Start of Block

import Summits.Ventures.CertifiedArithmetic.LowPrec.EnvelopesDirectedE2M1

/-!
# Directed-mode (RZ / RD / RU) normal-range relative constants, destination `E3M2` (products)

HONEST FRAMING (venture CertifiedArithmetic / cell `pub-lowprec`): certified error envelopes and
provably optimal rounding/accumulation schemes for low-precision formats under stated cost models;
every table by two implementations; no hardware or vendor claims.

The kernel third implementation of the RNE self-destination tables of the nine FP6/FP4 ordered
pairs is `EnvelopesE2M1/E3M2/E2M3`, `EnvelopesMixedE3M2/E2M3`, `EnvelopesMixedFP4`. This file adds
the DIRECTED columns of ENVELOPES.md / paper Table 2 for the three rows `E3M2 ∘ Y → E3M2`,
`Y ∈ {E3M2, E2M3, E2M1}`, `∘ = ×` (by commutativity the enum seat's ordered tables with the
operands exchanged are the transposes; sibling file: the other operation):
for each row and each of `roundTowardZero`
(RZ), `roundDown` (RD), `roundUp` (RU) the SHARP relative constant on the destination's normal
range `1 / 4 ≤ |t| ≤ maxRat` — a bound over all in-range pairs AND an explicit maximiser — by
`decide +kernel` over all operand pairs. `max RU = max RD` on every row (sign symmetry `RU(-t) =
-RD(t)`; both columns are proved with the same constant and each is attained). Constants:
`E3M2*E3M2` RZ 1/9, RD=RU 1/7; `E3M2*E2M3` RZ 7/39, RD=RU 3/13; `E3M2*E2M1` RZ 1/9, RD=RU 1/7.
They were computed by an exact evaluator (enum seat, `HOME/lean/enum/dir_envelopes.py`,
Fractions only, no code shared with implementations A/B) and agree with the certified campaign
tables (certs/enum/canary, certs/enum/fp6fp4mixed: implementation A = implementation B = the
referee's route) on all 18 rows × 2 columns. Below the normal range the directed relative error
reaches `1` (results flushed to `0`), so no global constant `< 1` exists; the absolute directed
envelope (`< 1 ulp` per binade) is the generic Theorem E2 (`DirectedEnvelope`).
-/

namespace Summit.Ventures.CertifiedArithmetic

open Literature.ComputerArithmetic.FloatingPoint
open Literature.ComputerArithmetic.FloatingPoint.MiniFloat
open Literature.ComputerArithmetic.FloatingPoint.Format


/-- `E3M2 * E3M2 → E3M2` under `RZ` (`roundTowardZero`): on the normal range `1 / 4 ≤ |t| ≤ 28`
of `E3M2` every in-range product satisfies `|fl(t) - t| ≤ 1 / 9 · |t|`, and `1 / 9` is
attained (`a = 3 / 16`, `b = 3 / 2`: `t = 9 / 32 ↦ 1 / 4`); kernel-exhaustive over all
`64 × 64` ordered pairs. -/
theorem E3M2_E3M2_mul_E3M2_relRZ_normal :
    (∀ (a : MiniFloat E3M2) (b : MiniFloat E3M2),
        (1 / 4 : ℚ) ≤ |a.toRat * b.toRat| → |a.toRat * b.toRat| ≤ E3M2.maxRat →
          |(roundTowardZero E3M2 (a.toRat * b.toRat)).toRat - (a.toRat * b.toRat)|
            ≤ 1 / 9 * |a.toRat * b.toRat|) ∧
      ∃ (a : MiniFloat E3M2) (b : MiniFloat E3M2),
        (1 / 4 : ℚ) ≤ |a.toRat * b.toRat| ∧ |a.toRat * b.toRat| ≤ E3M2.maxRat ∧
          |(roundTowardZero E3M2 (a.toRat * b.toRat)).toRat - (a.toRat * b.toRat)|
            = 1 / 9 * |a.toRat * b.toRat| :=
  ⟨fun a b => of_decide_eq_true (forall₂_of_all_all
      (P := relDirTest E3M2 (roundTowardZero E3M2) (· * ·) (1 / 4) (1 / 9))
      (by decide +kernel) a b),
    ⟨false, 0, 3, by decide, by decide, by decide⟩,
    ⟨false, 3, 2, by decide, by decide, by decide⟩, by decide +kernel⟩

/-- `E3M2 * E3M2 → E3M2` under `RD` (`roundDown`): on the normal range `1 / 4 ≤ |t| ≤ 28`
of `E3M2` every in-range product satisfies `|fl(t) - t| ≤ 1 / 7 · |t|`, and `1 / 7` is
attained (`a = 3 / 16`, `b = -7 / 4`: `t = -21 / 64 ↦ -3 / 8`); kernel-exhaustive over all
`64 × 64` ordered pairs. -/
theorem E3M2_E3M2_mul_E3M2_relRD_normal :
    (∀ (a : MiniFloat E3M2) (b : MiniFloat E3M2),
        (1 / 4 : ℚ) ≤ |a.toRat * b.toRat| → |a.toRat * b.toRat| ≤ E3M2.maxRat →
          |(roundDown E3M2 (a.toRat * b.toRat)).toRat - (a.toRat * b.toRat)|
            ≤ 1 / 7 * |a.toRat * b.toRat|) ∧
      ∃ (a : MiniFloat E3M2) (b : MiniFloat E3M2),
        (1 / 4 : ℚ) ≤ |a.toRat * b.toRat| ∧ |a.toRat * b.toRat| ≤ E3M2.maxRat ∧
          |(roundDown E3M2 (a.toRat * b.toRat)).toRat - (a.toRat * b.toRat)|
            = 1 / 7 * |a.toRat * b.toRat| :=
  ⟨fun a b => of_decide_eq_true (forall₂_of_all_all
      (P := relDirTest E3M2 (roundDown E3M2) (· * ·) (1 / 4) (1 / 7))
      (by decide +kernel) a b),
    ⟨false, 0, 3, by decide, by decide, by decide⟩,
    ⟨true, 3, 3, by decide, by decide, by decide⟩, by decide +kernel⟩

/-- `E3M2 * E3M2 → E3M2` under `RU` (`roundUp`): on the normal range `1 / 4 ≤ |t| ≤ 28`
of `E3M2` every in-range product satisfies `|fl(t) - t| ≤ 1 / 7 · |t|`, and `1 / 7` is
attained (`a = 3 / 16`, `b = 7 / 4`: `t = 21 / 64 ↦ 3 / 8`); kernel-exhaustive over all
`64 × 64` ordered pairs. -/
theorem E3M2_E3M2_mul_E3M2_relRU_normal :
    (∀ (a : MiniFloat E3M2) (b : MiniFloat E3M2),
        (1 / 4 : ℚ) ≤ |a.toRat * b.toRat| → |a.toRat * b.toRat| ≤ E3M2.maxRat →
          |(roundUp E3M2 (a.toRat * b.toRat)).toRat - (a.toRat * b.toRat)|
            ≤ 1 / 7 * |a.toRat * b.toRat|) ∧
      ∃ (a : MiniFloat E3M2) (b : MiniFloat E3M2),
        (1 / 4 : ℚ) ≤ |a.toRat * b.toRat| ∧ |a.toRat * b.toRat| ≤ E3M2.maxRat ∧
          |(roundUp E3M2 (a.toRat * b.toRat)).toRat - (a.toRat * b.toRat)|
            = 1 / 7 * |a.toRat * b.toRat| :=
  ⟨fun a b => of_decide_eq_true (forall₂_of_all_all
      (P := relDirTest E3M2 (roundUp E3M2) (· * ·) (1 / 4) (1 / 7))
      (by decide +kernel) a b),
    ⟨false, 0, 3, by decide, by decide, by decide⟩,
    ⟨false, 3, 3, by decide, by decide, by decide⟩, by decide +kernel⟩

/-- `E3M2 * E2M3 → E3M2` under `RZ` (`roundTowardZero`): on the normal range `1 / 4 ≤ |t| ≤ 28`
of `E3M2` every in-range product satisfies `|fl(t) - t| ≤ 7 / 39 · |t|`, and `7 / 39` is
attained (`a = 3 / 16`, `b = 13 / 8`: `t = 39 / 128 ↦ 1 / 4`); kernel-exhaustive over all
`64 × 64` ordered pairs. -/
theorem E3M2_E2M3_mul_E3M2_relRZ_normal :
    (∀ (a : MiniFloat E3M2) (b : MiniFloat E2M3),
        (1 / 4 : ℚ) ≤ |a.toRat * b.toRat| → |a.toRat * b.toRat| ≤ E3M2.maxRat →
          |(roundTowardZero E3M2 (a.toRat * b.toRat)).toRat - (a.toRat * b.toRat)|
            ≤ 7 / 39 * |a.toRat * b.toRat|) ∧
      ∃ (a : MiniFloat E3M2) (b : MiniFloat E2M3),
        (1 / 4 : ℚ) ≤ |a.toRat * b.toRat| ∧ |a.toRat * b.toRat| ≤ E3M2.maxRat ∧
          |(roundTowardZero E3M2 (a.toRat * b.toRat)).toRat - (a.toRat * b.toRat)|
            = 7 / 39 * |a.toRat * b.toRat| :=
  ⟨fun a b => of_decide_eq_true (forall₂_of_all_all
      (P := relDirTest E3M2 (roundTowardZero E3M2) (· * ·) (1 / 4) (7 / 39))
      (by decide +kernel) a b),
    ⟨false, 0, 3, by decide, by decide, by decide⟩,
    ⟨false, 1, 5, by decide, by decide, by decide⟩, by decide +kernel⟩

/-- `E3M2 * E2M3 → E3M2` under `RD` (`roundDown`): on the normal range `1 / 4 ≤ |t| ≤ 28`
of `E3M2` every in-range product satisfies `|fl(t) - t| ≤ 3 / 13 · |t|`, and `3 / 13` is
attained (`a = 5 / 16`, `b = -13 / 8`: `t = -65 / 128 ↦ -5 / 8`); kernel-exhaustive over all
`64 × 64` ordered pairs. -/
theorem E3M2_E2M3_mul_E3M2_relRD_normal :
    (∀ (a : MiniFloat E3M2) (b : MiniFloat E2M3),
        (1 / 4 : ℚ) ≤ |a.toRat * b.toRat| → |a.toRat * b.toRat| ≤ E3M2.maxRat →
          |(roundDown E3M2 (a.toRat * b.toRat)).toRat - (a.toRat * b.toRat)|
            ≤ 3 / 13 * |a.toRat * b.toRat|) ∧
      ∃ (a : MiniFloat E3M2) (b : MiniFloat E2M3),
        (1 / 4 : ℚ) ≤ |a.toRat * b.toRat| ∧ |a.toRat * b.toRat| ≤ E3M2.maxRat ∧
          |(roundDown E3M2 (a.toRat * b.toRat)).toRat - (a.toRat * b.toRat)|
            = 3 / 13 * |a.toRat * b.toRat| :=
  ⟨fun a b => of_decide_eq_true (forall₂_of_all_all
      (P := relDirTest E3M2 (roundDown E3M2) (· * ·) (1 / 4) (3 / 13))
      (by decide +kernel) a b),
    ⟨false, 1, 1, by decide, by decide, by decide⟩,
    ⟨true, 1, 5, by decide, by decide, by decide⟩, by decide +kernel⟩

/-- `E3M2 * E2M3 → E3M2` under `RU` (`roundUp`): on the normal range `1 / 4 ≤ |t| ≤ 28`
of `E3M2` every in-range product satisfies `|fl(t) - t| ≤ 3 / 13 · |t|`, and `3 / 13` is
attained (`a = 5 / 16`, `b = 13 / 8`: `t = 65 / 128 ↦ 5 / 8`); kernel-exhaustive over all
`64 × 64` ordered pairs. -/
theorem E3M2_E2M3_mul_E3M2_relRU_normal :
    (∀ (a : MiniFloat E3M2) (b : MiniFloat E2M3),
        (1 / 4 : ℚ) ≤ |a.toRat * b.toRat| → |a.toRat * b.toRat| ≤ E3M2.maxRat →
          |(roundUp E3M2 (a.toRat * b.toRat)).toRat - (a.toRat * b.toRat)|
            ≤ 3 / 13 * |a.toRat * b.toRat|) ∧
      ∃ (a : MiniFloat E3M2) (b : MiniFloat E2M3),
        (1 / 4 : ℚ) ≤ |a.toRat * b.toRat| ∧ |a.toRat * b.toRat| ≤ E3M2.maxRat ∧
          |(roundUp E3M2 (a.toRat * b.toRat)).toRat - (a.toRat * b.toRat)|
            = 3 / 13 * |a.toRat * b.toRat| :=
  ⟨fun a b => of_decide_eq_true (forall₂_of_all_all
      (P := relDirTest E3M2 (roundUp E3M2) (· * ·) (1 / 4) (3 / 13))
      (by decide +kernel) a b),
    ⟨false, 1, 1, by decide, by decide, by decide⟩,
    ⟨false, 1, 5, by decide, by decide, by decide⟩, by decide +kernel⟩

/-- `E3M2 * E2M1 → E3M2` under `RZ` (`roundTowardZero`): on the normal range `1 / 4 ≤ |t| ≤ 28`
of `E3M2` every in-range product satisfies `|fl(t) - t| ≤ 1 / 9 · |t|`, and `1 / 9` is
attained (`a = 3 / 16`, `b = 3 / 2`: `t = 9 / 32 ↦ 1 / 4`); kernel-exhaustive over all
`64 × 16` ordered pairs. -/
theorem E3M2_E2M1_mul_E3M2_relRZ_normal :
    (∀ (a : MiniFloat E3M2) (b : MiniFloat E2M1),
        (1 / 4 : ℚ) ≤ |a.toRat * b.toRat| → |a.toRat * b.toRat| ≤ E3M2.maxRat →
          |(roundTowardZero E3M2 (a.toRat * b.toRat)).toRat - (a.toRat * b.toRat)|
            ≤ 1 / 9 * |a.toRat * b.toRat|) ∧
      ∃ (a : MiniFloat E3M2) (b : MiniFloat E2M1),
        (1 / 4 : ℚ) ≤ |a.toRat * b.toRat| ∧ |a.toRat * b.toRat| ≤ E3M2.maxRat ∧
          |(roundTowardZero E3M2 (a.toRat * b.toRat)).toRat - (a.toRat * b.toRat)|
            = 1 / 9 * |a.toRat * b.toRat| :=
  ⟨fun a b => of_decide_eq_true (forall₂_of_all_all
      (P := relDirTest E3M2 (roundTowardZero E3M2) (· * ·) (1 / 4) (1 / 9))
      (by decide +kernel) a b),
    ⟨false, 0, 3, by decide, by decide, by decide⟩,
    ⟨false, 1, 1, by decide, by decide, by decide⟩, by decide +kernel⟩

/-- `E3M2 * E2M1 → E3M2` under `RD` (`roundDown`): on the normal range `1 / 4 ≤ |t| ≤ 28`
of `E3M2` every in-range product satisfies `|fl(t) - t| ≤ 1 / 7 · |t|`, and `1 / 7` is
attained (`a = 7 / 16`, `b = -3 / 2`: `t = -21 / 32 ↦ -3 / 4`); kernel-exhaustive over all
`64 × 16` ordered pairs. -/
theorem E3M2_E2M1_mul_E3M2_relRD_normal :
    (∀ (a : MiniFloat E3M2) (b : MiniFloat E2M1),
        (1 / 4 : ℚ) ≤ |a.toRat * b.toRat| → |a.toRat * b.toRat| ≤ E3M2.maxRat →
          |(roundDown E3M2 (a.toRat * b.toRat)).toRat - (a.toRat * b.toRat)|
            ≤ 1 / 7 * |a.toRat * b.toRat|) ∧
      ∃ (a : MiniFloat E3M2) (b : MiniFloat E2M1),
        (1 / 4 : ℚ) ≤ |a.toRat * b.toRat| ∧ |a.toRat * b.toRat| ≤ E3M2.maxRat ∧
          |(roundDown E3M2 (a.toRat * b.toRat)).toRat - (a.toRat * b.toRat)|
            = 1 / 7 * |a.toRat * b.toRat| :=
  ⟨fun a b => of_decide_eq_true (forall₂_of_all_all
      (P := relDirTest E3M2 (roundDown E3M2) (· * ·) (1 / 4) (1 / 7))
      (by decide +kernel) a b),
    ⟨false, 1, 3, by decide, by decide, by decide⟩,
    ⟨true, 1, 1, by decide, by decide, by decide⟩, by decide +kernel⟩

/-- `E3M2 * E2M1 → E3M2` under `RU` (`roundUp`): on the normal range `1 / 4 ≤ |t| ≤ 28`
of `E3M2` every in-range product satisfies `|fl(t) - t| ≤ 1 / 7 · |t|`, and `1 / 7` is
attained (`a = 7 / 16`, `b = 3 / 2`: `t = 21 / 32 ↦ 3 / 4`); kernel-exhaustive over all
`64 × 16` ordered pairs. -/
theorem E3M2_E2M1_mul_E3M2_relRU_normal :
    (∀ (a : MiniFloat E3M2) (b : MiniFloat E2M1),
        (1 / 4 : ℚ) ≤ |a.toRat * b.toRat| → |a.toRat * b.toRat| ≤ E3M2.maxRat →
          |(roundUp E3M2 (a.toRat * b.toRat)).toRat - (a.toRat * b.toRat)|
            ≤ 1 / 7 * |a.toRat * b.toRat|) ∧
      ∃ (a : MiniFloat E3M2) (b : MiniFloat E2M1),
        (1 / 4 : ℚ) ≤ |a.toRat * b.toRat| ∧ |a.toRat * b.toRat| ≤ E3M2.maxRat ∧
          |(roundUp E3M2 (a.toRat * b.toRat)).toRat - (a.toRat * b.toRat)|
            = 1 / 7 * |a.toRat * b.toRat| :=
  ⟨fun a b => of_decide_eq_true (forall₂_of_all_all
      (P := relDirTest E3M2 (roundUp E3M2) (· * ·) (1 / 4) (1 / 7))
      (by decide +kernel) a b),
    ⟨false, 1, 3, by decide, by decide, by decide⟩,
    ⟨false, 1, 1, by decide, by decide, by decide⟩, by decide +kernel⟩

end Summit.Ventures.CertifiedArithmetic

End of Block

# Work instructions
Identify each line in the records above that contains the word "enum", and copy it out in full.

# Completed task
`Y ∈ {E3M2, E2M3, E2M1}`, `∘ = ×` (by commutativity the enum seat's ordered tables with the
They were computed by an exact evaluator (enum seat, `HOME/lean/enum/dir_envelopes.py`,
tables (certs/enum/canary, certs/enum/fp6fp4mixed: implementation A = implementation B = the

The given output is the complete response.